Because good enough IMUs and optical systems for positional tracking are hella expensive compared to where in the market this thing is targeted.
There'd need to be either:
- a very expensive IMU in the controller, talking $300-500
- a camera and hefty CPU in the controller,
- a camera and dedicated image processing CPU on the headset
Vive positional tracking works because you control the environment. Oculus positional tracking works because you're already running on a hefty PC. You don't have either of those advantages on mobile, so you're left with either IMU sensor integration or SLAM, both of which are more expensive than $100 to do well and leave processing time for graphics.
The Gear VR/Oculus IMU is only good for orientation. Positional tracking with the Oculus Rift is done with an external camera, detecting a constellation of infrared LEDs on the headset itself. Gear VR thus does not have positional tracking.
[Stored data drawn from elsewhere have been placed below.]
import Summits.QuantumFields.YangMills.Theorems.InfiniteVolumeLatticeDistributions
import Literature.MathematicalPhysics.QuantumFieldTheory.SchwingerLimitInheritance
import HarnessLib

/-!
# Infinite volume by compactness, step 8: permutation symmetry (E3) of the string-SUM functionals of an
# infinite-volume state — exact on the lattice, inherited by the limits

HONEST FRAMING (cell `ym-fleet`, seat `ym-infvol-p2`, director-ym R136 (i) «INFINITE-VOLUME ∕ CONTINUUM-FROM-UV
ROUTE», pre-birth helper for support `IVData` of the planner's DESIGN 2026-08-26T17:44:53Z; bears on LADDER-YM
R1∕R2a).  Pure soft analysis, kernel-checked; no Yang–Mills input is consumed (no moment bound); nothing about
Bałaban's renormalisation group, rotations, reflection positivity, uniqueness, a mass gap, or Clay.

WHY.  The route's one-field family is `S₁ n = Σ_{q valid} T n q` (`n ≥ 2`), `T n q` the limit of the plane-string
series `Σ'ₓ W_μ(q,x)·F(a·x_l + o(q_l))` with string-dependent offsets (plaquette CENTRES, the planner's DATA clause).
A single string functional is not symmetric under permutations of the arguments, but the SUM over all valid strings
is, EXACTLY at every lattice spacing: permuting the arguments of `F` by `π` is undone by re-indexing the multi-site
`x ↦ x ∘ π` and the string `q ↦ q ∘ π` simultaneously, and the centred product weight is invariant under that
simultaneous re-indexing.  E3 of the limit follows by uniqueness of limits.

WHAT IS PROVED ([folklore] throughout).
* §1 `infVolWeight_perm` — `W_μ(q ∘ π, x ∘ π) = W_μ(q, x)` (re-indexing a finite product);
  **`tsum_weight_mul_permTest`** — for weights with that covariance and evaluation points `a·x_l + o(q_l)`:
  `Σ'ₓ W(q,x)·(permTest π F)(…q…) = Σ'ₓ W(q∘π,x)·F(…q∘π…)`; `sum_validStrings_comp_perm` (re-indexing the sum over
  valid strings by `q ↦ q ∘ π`); **`sum_tsum_weight_mul_permTest`** — the string-SUM functional is EXACTLY
  symmetric: `Σ_{q valid} Σ'ₓ W(q,x)·(permTest π F)(…) = Σ_{q valid} Σ'ₓ W(q,x)·F(…)`.
* §2 **`sum_limit_permTest_eq`** — inheritance: if for `n ≥ 2`, every valid `q` and `F ∈ ⁰𝒮ₙ` the series of the
  states `μ_k` converge to `T n q F`, then `Σ_{q valid} T n q (permTest π F) = Σ_{q valid} T n q F` on `⁰𝒮ₙ`.

References: Osterwalder–Schrader CMP 31 (1973) §2 (E3); Glimm–Jaffe (1987) §6.1.
-/

set_option autoImplicit false

noncomputable section

open scoped BigOperators SchwartzMap
open MeasureTheory Filter Topology
open Literature.MathematicalPhysics.QuantumFieldTheory hiding ZdEdge
open Literature.MathematicalPhysics.QuantumLattice
open Literature.MathematicalPhysics.AQFT
open Literature.Probability.LatticeModels (box Site)
open Summit.QuantumFields.YangMills.Cruxes.OSLegsFromFemtoAndGap.DlrCollarTransfer (plane)

namespace Summit.QuantumFields.YangMills.Theorems.InfiniteVolume

/-! ## §1 Exact symmetry of the string-sum functional on the lattice -/

section Lattice

variable {G : Type} [Group G] [TopologicalSpace G] [MeasurableSpace G]

/-- **Simultaneous re-indexing of string and sites leaves the centred product weight unchanged**:
`W_μ(q ∘ π, x ∘ π) = W_μ(q, x)`. [folklore] -/
theorem infVolWeight_perm (r : LatticeRep G) (μ : Measure (LGConfig 4 G)) {n : ℕ} (q : Fin n → Fin 4 × Fin 4)
    (x : Fin n → Site 4) (π : Equiv.Perm (Fin n)) :
    ∫ U, ∏ i, (plane G r ((q ∘ π) i) ((x ∘ π) i) U - ∫ V, plane G r ((q ∘ π) i) ((x ∘ π) i) V ∂μ) ∂μ =
      ∫ U, ∏ i, (plane G r (q i) (x i) U - ∫ V, plane G r (q i) (x i) V ∂μ) ∂μ := by
  congr 1
  funext U
  exact Equiv.prod_comp π (fun i => plane G r (q i) (x i) U - ∫ V, plane G r (q i) (x i) V ∂μ)

end Lattice

section Abstract

variable {n : ℕ}

/-- **A single string functional under a permutation of the arguments**: for weights with
`W (q ∘ π) (x ∘ π) = W q x` and evaluation points `a·x_l + o(q_l)`,
`Σ'ₓ W(q,x)·(permTest π F)(l ↦ a·x_l + o(q_l)) = Σ'ₓ W(q∘π, x)·F(l ↦ a·x_l + o((q∘π)_l))`. [folklore] -/
theorem tsum_weight_mul_permTest (W : (Fin n → Fin 4 × Fin 4) → (Fin n → Site 4) → ℝ) (π : Equiv.Perm (Fin n))
    (hW : ∀ q x, W (q ∘ π) (x ∘ π) = W q x) (a : ℝ) (o : Fin 4 × Fin 4 → EuclideanSpace ℝ (Fin 4))
    (q : Fin n → Fin 4 × Fin 4) (F : 𝓢((Fin n → EuclideanSpace ℝ (Fin 4)), ℂ)) :
    ∑' x : Fin n → Site 4, ((W q x : ℝ) : ℂ) * permTest π F (fun l => a • siteToE (x l) + o (q l)) =
      ∑' x : Fin n → Site 4, ((W (q ∘ π) x : ℝ) : ℂ) * F (fun l => a • siteToE (x l) + o ((q ∘ π) l)) := by
  -- the re-indexing equivalence `x ↦ x ∘ π`
  let e : (Fin n → Site 4) ≃ (Fin n → Site 4) := Equiv.arrowCongr π.symm (Equiv.refl (Site 4))
  have he : ∀ x : Fin n → Site 4, e x = x ∘ π := fun x => by
    funext l
    simp [e, Equiv.arrowCongr_apply]
  have hre : ∀ x : Fin n → Site 4,
      ((W q x : ℝ) : ℂ) * permTest π F (fun l => a • siteToE (x l) + o (q l)) =
        ((W (q ∘ π) (e x) : ℝ) : ℂ) * F (fun l => a • siteToE ((e x) l) + o ((q ∘ π) l)) := fun x => by
    rw [permTest_apply, he, ← hW q x]
    rfl
  simp_rw [hre]
  exact e.tsum_eq (fun y : Fin n → Site 4 => ((W (q ∘ π) y : ℝ) : ℂ) * F (fun l => a • siteToE (y l) + o ((q ∘ π) l)))

/-- Re-indexing the sum over valid plane strings by `q ↦ q ∘ π`. [folklore] -/
theorem sum_validStrings_comp_perm {M : Type*} [AddCommMonoid M] (π : Equiv.Perm (Fin n))
    (f : (Fin n → Fin 4 × Fin 4) → M) :
    ∑ q ∈ Fintype.piFinset (fun _ : Fin n => Finset.univ.filter fun p : Fin 4 × Fin 4 => p.1 < p.2), f (q ∘ π) =
      ∑ q ∈ Fintype.piFinset (fun _ : Fin n => Finset.univ.filter fun p : Fin 4 × Fin 4 => p.1 < p.2), f q := by
  classical
  refine Finset.sum_nbij' (fun q => q ∘ π) (fun q => q ∘ π.symm) (fun q hq => ?_) (fun q hq => ?_)
    (fun q _ => ?_) (fun q _ => ?_) (fun q _ => rfl)
  · simp only [Fintype.mem_piFinset, Function.comp_apply] at hq ⊢
    exact fun l => hq _
  · simp only [Fintype.mem_piFinset, Function.comp_apply] at hq ⊢
    exact fun l => hq _
  · funext l; simp
  · funext l; simp

/-- **THE STRING-SUM FUNCTIONAL IS EXACTLY SYMMETRIC.**  For weights with `W (q ∘ π) (x ∘ π) = W q x` for all
`π`, string-dependent offsets `o` and any Schwartz `F`:
`Σ_{q valid} Σ'ₓ W(q,x)·(permTest π F)(l ↦ a·x_l + o(q_l)) = Σ_{q valid} Σ'ₓ W(q,x)·F(l ↦ a·x_l + o(q_l))`. [folklore] -/
theorem sum_tsum_weight_mul_permTest (W : (Fin n → Fin 4 × Fin 4) → (Fin n → Site 4) → ℝ)
    (hW : ∀ (π : Equiv.Perm (Fin n)) q x, W (q ∘ π) (x ∘ π) = W q x) (a : ℝ)
    (o : Fin 4 × Fin 4 → EuclideanSpace ℝ (Fin 4)) (π : Equiv.Perm (Fin n))
    (F : 𝓢((Fin n → EuclideanSpace ℝ (Fin 4)), ℂ)) :
    ∑ q ∈ Fintype.piFinset (fun _ : Fin n => Finset.univ.filter fun p : Fin 4 × Fin 4 => p.1 < p.2),
        ∑' x : Fin n → Site 4, ((W q x : ℝ) : ℂ) * permTest π F (fun l => a • siteToE (x l) + o (q l)) =
      ∑ q ∈ Fintype.piFinset (fun _ : Fin n => Finset.univ.filter fun p : Fin 4 × Fin 4 => p.1 < p.2),
        ∑' x : Fin n → Site 4, ((W q x : ℝ) : ℂ) * F (fun l => a • siteToE (x l) + o (q l)) := by
  simp_rw [tsum_weight_mul_permTest W π (hW π) a o]
  exact sum_validStrings_comp_perm π
    (fun q => ∑' x : Fin n → Site 4, ((W q x : ℝ) : ℂ) * F (fun l => a • siteToE (x l) + o (q l)))

end Abstract

/-! ## §2 Inheritance by the limits -/

section Limit

variable {G : Type} [Group G] [TopologicalSpace G] [MeasurableSpace G]

/-- **E3 of the limit string-sum.**  States `μ_k`, scales `a_k`, string-dependent offsets `o k`, and limits `T n q`
with `Σ'ₓ W_{μ_k}(q,x)·F(a_k·x_l + o k (q_l)) → T n q F` for every valid `q` and `F ∈ ⁰𝒮ₙ` (`n ≥ 2` in the route;
any `n` here): then `Σ_{q valid} T n q (permTest π F) = Σ_{q valid} T n q F` for `F ∈ ⁰𝒮ₙ`. [folklore] -/
theorem sum_limit_permTest_eq (r : LatticeRep G) (μ : ℕ → Measure (LGConfig 4 G)) (a : ℕ → ℝ)
    (o : ℕ → Fin 4 × Fin 4 → EuclideanSpace ℝ (Fin 4)) {n : ℕ}
    (T : (Fin n → Fin 4 × Fin 4) → 𝓢((Fin n → EuclideanSpace ℝ (Fin 4)), ℂ) → ℂ)
    (hconv : ∀ q : Fin n → Fin 4 × Fin 4, (∀ i, (q i).1 < (q i).2) →
      ∀ F : 𝓢((Fin n → EuclideanSpace ℝ (Fin 4)), ℂ), IsOffDiagonal F →
        Tendsto (fun k => ∑' x : Fin n → Site 4,
          (((∫ U, ∏ i, (plane G r (q i) (x i) U - ∫ V, plane G r (q i) (x i) V ∂(μ k)) ∂(μ k) : ℝ) : ℂ)) *
            F (fun l => a k • siteToE (x l) + o k (q l))) atTop (𝓝 (T q F)))
    (π : Equiv.Perm (Fin n)) (F : 𝓢((Fin n → EuclideanSpace ℝ (Fin 4)), ℂ)) (hF : IsOffDiagonal F) :
    ∑ q ∈ Fintype.piFinset (fun _ : Fin n => Finset.univ.filter fun p : Fin 4 × Fin 4 => p.1 < p.2),
        T q (permTest π F) =
      ∑ q ∈ Fintype.piFinset (fun _ : Fin n => Finset.univ.filter fun p : Fin 4 × Fin 4 => p.1 < p.2), T q F := by
  classical
  set P := Fintype.piFinset (fun _ : Fin n => Finset.univ.filter fun p : Fin 4 × Fin 4 => p.1 < p.2) with hP
  have hmemP : ∀ q, q ∈ P → ∀ i, (q i).1 < (q i).2 := fun q hq i => by
    rw [hP, Fintype.mem_piFinset] at hq
    exact (Finset.mem_filter.1 (hq i)).2
  -- the two finite sums of lattice functionals converge to the two sides
  have h1 : Tendsto (fun k => ∑ q ∈ P, ∑' x : Fin n → Site 4,
      (((∫ U, ∏ i, (plane G r (q i) (x i) U - ∫ V, plane G r (q i) (x i) V ∂(μ k)) ∂(μ k) : ℝ) : ℂ)) *
        permTest π F (fun l => a k • siteToE (x l) + o k (q l))) atTop (𝓝 (∑ q ∈ P, T q (permTest π F))) :=
    tendsto_finsetSum _ fun q hq => hconv q (hmemP q hq) _ (hF.permTest π)
  have h2 : Tendsto (fun k => ∑ q ∈ P, ∑' x : Fin n → Site 4,
      (((∫ U, ∏ i, (plane G r (q i) (x i) U - ∫ V, plane G r (q i) (x i) V ∂(μ k)) ∂(μ k) : ℝ) : ℂ)) *
        F (fun l => a k • siteToE (x l) + o k (q l))) atTop (𝓝 (∑ q ∈ P, T q F)) :=
    tendsto_finsetSum _ fun q hq => hconv q (hmemP q hq) F hF
  -- and they are equal for every `k`
  have heq : ∀ k, (∑ q ∈ P, ∑' x : Fin n → Site 4,
      (((∫ U, ∏ i, (plane G r (q i) (x i) U - ∫ V, plane G r (q i) (x i) V ∂(μ k)) ∂(μ k) : ℝ) : ℂ)) *
        permTest π F (fun l => a k • siteToE (x l) + o k (q l))) =
      ∑ q ∈ P, ∑' x : Fin n → Site 4,
      (((∫ U, ∏ i, (plane G r (q i) (x i) U - ∫ V, plane G r (q i) (x i) V ∂(μ k)) ∂(μ k) : ℝ) : ℂ)) *
        F (fun l => a k • siteToE (x l) + o k (q l)) := fun k =>
    sum_tsum_weight_mul_permTest
      (fun q x => ∫ U, ∏ i, (plane G r (q i) (x i) U - ∫ V, plane G r (q i) (x i) V ∂(μ k)) ∂(μ k))
      (fun π' q x => infVolWeight_perm r (μ k) q x π') (a k) (o k) π F
  exact tendsto_nhds_unique (h1.congr heq) h2

end Limit

end Summit.QuantumFields.YangMills.Theorems.InfiniteVolume

end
To be able to integrate the acceleration data from an IMU to get positional data out of it is not something you can do with commodity IMUs, even the one made for Oculus. They're too imprecise and too inaccurate and too slow, and any analysis tricks to improve the results all introduce latency. Oculus' sensor has very little drift (though it still has drift, which is another thing the camera system on the desktop Rift can correct for) and the noise in the orientation data is not noticeable or can be filtered much more simply without introducing "too much" latency.
There are IMUs that are good enough to integrate acceleration data to position data, but they are prohibitively expensive for this application.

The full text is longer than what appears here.